While the Boozman draft has not germinated into a bill at this writing, a bi-partisan House bill extending WIFIA’s authorization was introduced in 2017 and probably has a better chance of moving forward and passing, in some shape, in 2018. Rep. Brian Mast (R-Fla.) is the lead sponsor of the Water Infrastructure Finance and Innovation Reauthorization Act of 2017, which extends WIFIA until 2024 and doubles the authorization to $90 million. The WIFIA authorization level for fiscal 2018, which began last Oct. 1, is $45 million. President Trump only asked for $20 million. Congress has not passed a 2018 appropriation bill yet, so the budget for WIFIA and all other federal programs for 2018 are not set.

The Trump Administration is asking for $863 million for the Drinking Water SRF and $1.39 billion for the Clean Water SRF in fiscal 2018. The SRFs would get $1.6 million and $2.65 million increases, respectively, over their 2017 budgets if the appropriations committees in Congress ratify those numbers.

Both the WIFIA and SRFs are important underground water programs, but sewer and drinking water projects are also funded by private activity bonds used by municipalities.

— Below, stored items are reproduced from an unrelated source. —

import Literature.Geometry.Riemannian.SurgicalSolutionsCount
import Literature.Geometry.Riemannian.HamiltonPICHolds
import HarnessLib

/-!
# `hamilton_chen_tang_zhu`: decomposition into Chen–Zhu's surgery step and Cerf's theorem

Fact-decomposition file (librarian, mode `fact-decompose`, 2026-08-16) for the named fact
`Literature.Geometry.Riemannian.hamilton_chen_tang_zhu` (`HamiltonPIC.lean`; R. Hamilton,
Comm. Anal. Geom. 5 (1997), Cor. 1.2(a) of Thm. 1.1; complete proof B.-L. Chen, X.-P. Zhu,
J. Differential Geom. 74 (2006), Thm. 1.1 / Thm. 5.6): a compact simply connected 4-manifold with
a metric of positive isotropic curvature is diffeomorphic to `S⁴`.

The tree reduces the fact, by theorems only, along the printed proof
(`HamiltonPICHolds.lean`, `SurgicalSolutions.lean`, `SurgicalSolutionsCount.lean`,
`SurgicalRicciFlowBridge.lean`, `CerfPropositionFour.lean`):

`hamilton_chen_tang_zhu ⇐ (Chen–Zhu Thm. 1.1) ∧ (Cerf, π₀ Diff(D³ rel ∂) = 0)`,
`Thm. 1.1 ⇐ Thm. 5.6 ⇐ base of the induction (PROVED, `exists_first_stage_chenZhuAPriori`) +
the surgery step at one singular time with admissible restart data`
(`chenZhu_ricciFlowWithSurgery_of_step`). The two leaves are therefore

* Cerf's theorem, already the named fact
  `Literature.Topology.FourManifolds.cerf_pi0DiffDisc_relBoundary_three` (not restated here), and
* **Chen–Zhu 2006, §5: the surgery step with admissible restart data** — Lemma 5.2 (fine necks at
  the singular time under the canonical neighbourhood assumption), Lemma 5.3 and the surgery
  procedures (1)–(4) (pinching survives surgery), Prop. 5.4 / Lemma 5.5 (the canonical
  neighbourhood assumption is restored after surgery, with non-increasing parameters), and the
  accounting of p. 43 (each `δ`-cutoff removes volume `≥ h⁴`, `dV/dt ≤ 0`) — in the exact form
  consumed by the count `chenZhu_surgicalSolution_existence_of_step`: child
  `chenZhu_surgicalStep_admissibleRestart` below (the whole analytic theory of Chen–Zhu §§3–5
  behind Thm. 5.6, minus the base case and the finiteness count, both proved in the tree).

`hamilton_chen_tang_zhu_holds_of` PROVES the parent from the child and Cerf's fact by composing
`chenZhu_ricciFlowWithSurgery_of_step` with `hamilton_chen_tang_zhu_of_chenZhu_of_cerfRelBoundary`.
The child does not restate the parent: it is an existence statement for surgically modified
Ricci flows with a priori estimates, not a classification (cf. the review note in
`HamiltonPICHolds.lean` on why Thm. 1.1's bare structure statement was NOT an admissible child —
it is equivalent to the parent; the present child carries the a priori assumptions
`ChenZhuAPriori`, the surgery relation `IsSurgeryStep` and the volume accounting, none of which
follows from the classification). This child is filed under the explicit exception to D-0027 A7
granted for the capped facts of batch `libsplit-28`.

## References

* B.-L. Chen, X.-P. Zhu, *Ricci flow with surgery on four-manifolds with positive isotropic
  curvature*, J. Differential Geom. 74 (2006) 177–264 (arXiv:math/0504478): §5, Lemma 5.2,
  Lemma 5.3, Prop. 5.4, Lemma 5.5, Thm. 5.6 and p. 43 "Summing up". [ChenZhu2006]
* R. S. Hamilton, Comm. Anal. Geom. 5 (1997) 1–92, Thm. 1.1, Cor. 1.2(a), §1.1. [Hamilton1997]
* J. Cerf, *Sur les difféomorphismes de la sphère de dimension trois (Γ₄ = 0)*, LNM 53 (1968),
  Ch. I §2 (2). [CerfDiffeoSphere1968]
-/

noncomputable section

open Bundle Set Function TopologicalSpace
open scoped Manifold ContDiff Topology ENNReal

namespace Literature.Geometry.Riemannian

open Lorentzian Literature.Topology.FourManifolds

/-- **Chen–Zhu 2006, §5: the surgery step at one singular time, with admissible restart data
(child of `hamilton_chen_tang_zhu`).** There are universal `η > 0` and `ε₀ > 0` such that for
every `0 < ε ≤ ε₀` there are `C₁, C₂ > 0` with: for every closed simply connected 4-manifold `M`
with a Riemannian metric `g₀` of positive isotropic curvature there are pinching/neck parameters
`ρ, Λ, P > 0`, a positive non-increasing canonical-neighbourhood scale `r(t)`, a class `Inv` of
admissible restart data containing `(M, g₀)` at time `0` (the base of the induction of §5,
p. 26), a uniform cutoff-volume scale `h > 0` and a time bound `T_max ≤ 2/α` for every positive
lower bound `α` of `R(g₀)` (p. 30), such that the surgery step `ChenZhuSurgicalStepHyp` holds:
from any admissible data the maximal Ricci flow exists and satisfies the a priori assumptions
`ChenZhuAPriori ⟨ε, C₁, C₂, η, ρ, Λ, P, r⟩` (pinching and canonical neighbourhoods, Prop. 5.4 /
Lemma 5.5), ends before `T_max`, and at the singular time either the manifold is a finite union
of the standard pieces or one surgery (`IsSurgeryStep`, Lemma 5.2, Lemma 5.3 and procedures
(1)–(4)) produces admissible data again, with the volume/component accounting of p. 43. This is
the analytic content of Thm. 5.6 beyond its base case and the finiteness count (both proved:
`exists_first_stage_chenZhuAPriori`, `ChenZhuSurgicalFlowIn.exists_of_step`); verbatim the
hypothesis of `chenZhu_surgicalSolution_existence_of_step`.
[cite: ChenZhu2006, §5: Lemma 5.2, Lemma 5.3, Prop. 5.4, Lemma 5.5, Thm. 5.6, p. 43] -/
def chenZhu_surgicalStep_admissibleRestart : Prop :=
  ∃ η : ℝ, 0 < η ∧ ∃ ε₀ : ℝ, 0 < ε₀ ∧ ∀ ε : ℝ, 0 < ε → ε ≤ ε₀ →
    ∃ C₁ C₂ : ℝ, 0 < C₁ ∧ 0 < C₂ ∧
    ∀ (M : Type) [TopologicalSpace M] [T2Space M] [SecondCountableTopology M] [CompactSpace M]
      [ChartedSpace (EuclideanSpace ℝ (Fin 4)) M] [IsManifold (𝓡 4) ∞ M]
      [SimplyConnectedSpace M] [MeasurableSpace M] [BorelSpace M]
      (g₀ : PseudoRiemannianMetric (𝓡 4) ∞ (EuclideanSpace ℝ (Fin 4))
        (TangentSpace (𝓡 4) : M → Type _)),
      g₀.IsRiemannian → g₀.HasPositiveIsotropicCurvature →
        ∃ ρ Λ P : ℝ, 0 < ρ ∧ 0 < Λ ∧ 0 < P ∧
          ∃ r : ℝ → ℝ, (∀ t ∈ Ici (0 : ℝ), 0 < r t) ∧ AntitoneOn r (Ici 0) ∧
            ∃ (Inv : ChenZhuRestartPred) (h Tmax : ℝ), 0 < h ∧ Inv M g₀ 0 ∧
              ChenZhuSurgicalStepHyp ⟨ε, C₁, C₂, η, ρ, Λ, P, r⟩ Tmax h Inv ∧
              ∀ (cov₀ : CovariantDerivative (𝓡 4) (EuclideanSpace ℝ (Fin 4))
                  (TangentSpace (𝓡 4) : M → Type _)) (α : ℝ),
                g₀.IsLeviCivita cov₀ → 0 < α →
                (∀ x : M, α ≤ g₀.scalarCurvatureWith cov₀ x) → Tmax ≤ 2 / α

/-- **Assembly (PROVED): Hamilton's Cor. 1.2(a) from Chen–Zhu's surgery step and Cerf's
theorem.** The step gives Thm. 5.6 by the count of p. 43 and then Thm. 1.1
(`chenZhu_ricciFlowWithSurgery_of_step`); Thm. 1.1 and `π₀ Diff(D³ rel ∂) = 0` give the
classification (`hamilton_chen_tang_zhu_of_chenZhu_of_cerfRelBoundary`: reconstruction of the
manifold from the pieces, Hamilton 1997 §1.1, with Cerf's theorem identifying the cappings).
[cite: ChenZhu2006, Thm. 5.6 and Thm. 1.1 (p. 43)] [cite: Hamilton1997, Cor. 1.2(a) (p. 3)]
[cite: CerfDiffeoSphere1968, Ch. I §2, (2)] -/
theorem hamilton_chen_tang_zhu_holds_of (hstep : chenZhu_surgicalStep_admissibleRestart)
    (hcerf : cerf_pi0DiffDisc_relBoundary_three) : hamilton_chen_tang_zhu :=
  hamilton_chen_tang_zhu_of_chenZhu_of_cerfRelBoundary (chenZhu_ricciFlowWithSurgery_of_step hstep)
    hcerf

end Literature.Geometry.Riemannian

end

They will continue to be used in 2018, despite a threat to eliminate their tax advantaged status by the House via a provision in its version of the tax reform legislation. The final bill passed by Congress maintains tax deductibility for the interest costs of PABs, but it repeals the ability to advance refund municipal bonds. Under current law, governmental bonds and 501(c)(3) bonds are permitted after.

Emily Brock, director of Federal Liaison Center, Government Finance Officers Association, says groups like hers who support advance refunding will try to reinstate it as part of the discussion on the contents of any infrastructure package. She notes, however, that Rep. Kevin Brady (R-Texas), influential chairman of the House Ways & Means Committee, stated during debate on the tax package that he does not believe private activity bonds fund infrastructure projects. Brady may make another attempt to eliminate the interest deduction for PABs in order to raise some of the $200 billion to fund the infrastructure package.

Lead, copper

On the regulatory front, the EPA plans to publish a proposed rule forcing local public water agencies to upgrade efforts to combat levels of lead and copper in water lines. At hearings in the House Energy & Commerce Committee on Dec. 7, 2017, Scott Pruitt, the EPA administrator, talked about the importance of getting lead out of water service lines and linked President Trump’s comments on the need to address infrastructure to his own feeling that any infrastructure package would “address some of these things,” meaning lead service lines. He said the costs of replacing service lines across the country has been estimated at “as much as $30 billion, or maybe upwards of $50 billion.” He said that he would approach Congress next year to “announce a very strong initiative on a war on lead.” The most ambitious goal would be to require replacement of the roughly 6 to 10 million lead service lines in the country.

Changes to the Obama Administration-issued “Waters of the U.S.” rule are already underway at the EPA. Both the EPA and the Army Corps of Engineers manage applications for permits to dig in wetlands, with the Obama rule expanding the types of bodies of water requiring permits for certain operations, such as digging for pipelines, which has its own Nationwide Permit, number 12. At the Energy and Commerce hearings, Pruitt said his agency would have a proposed rule by April.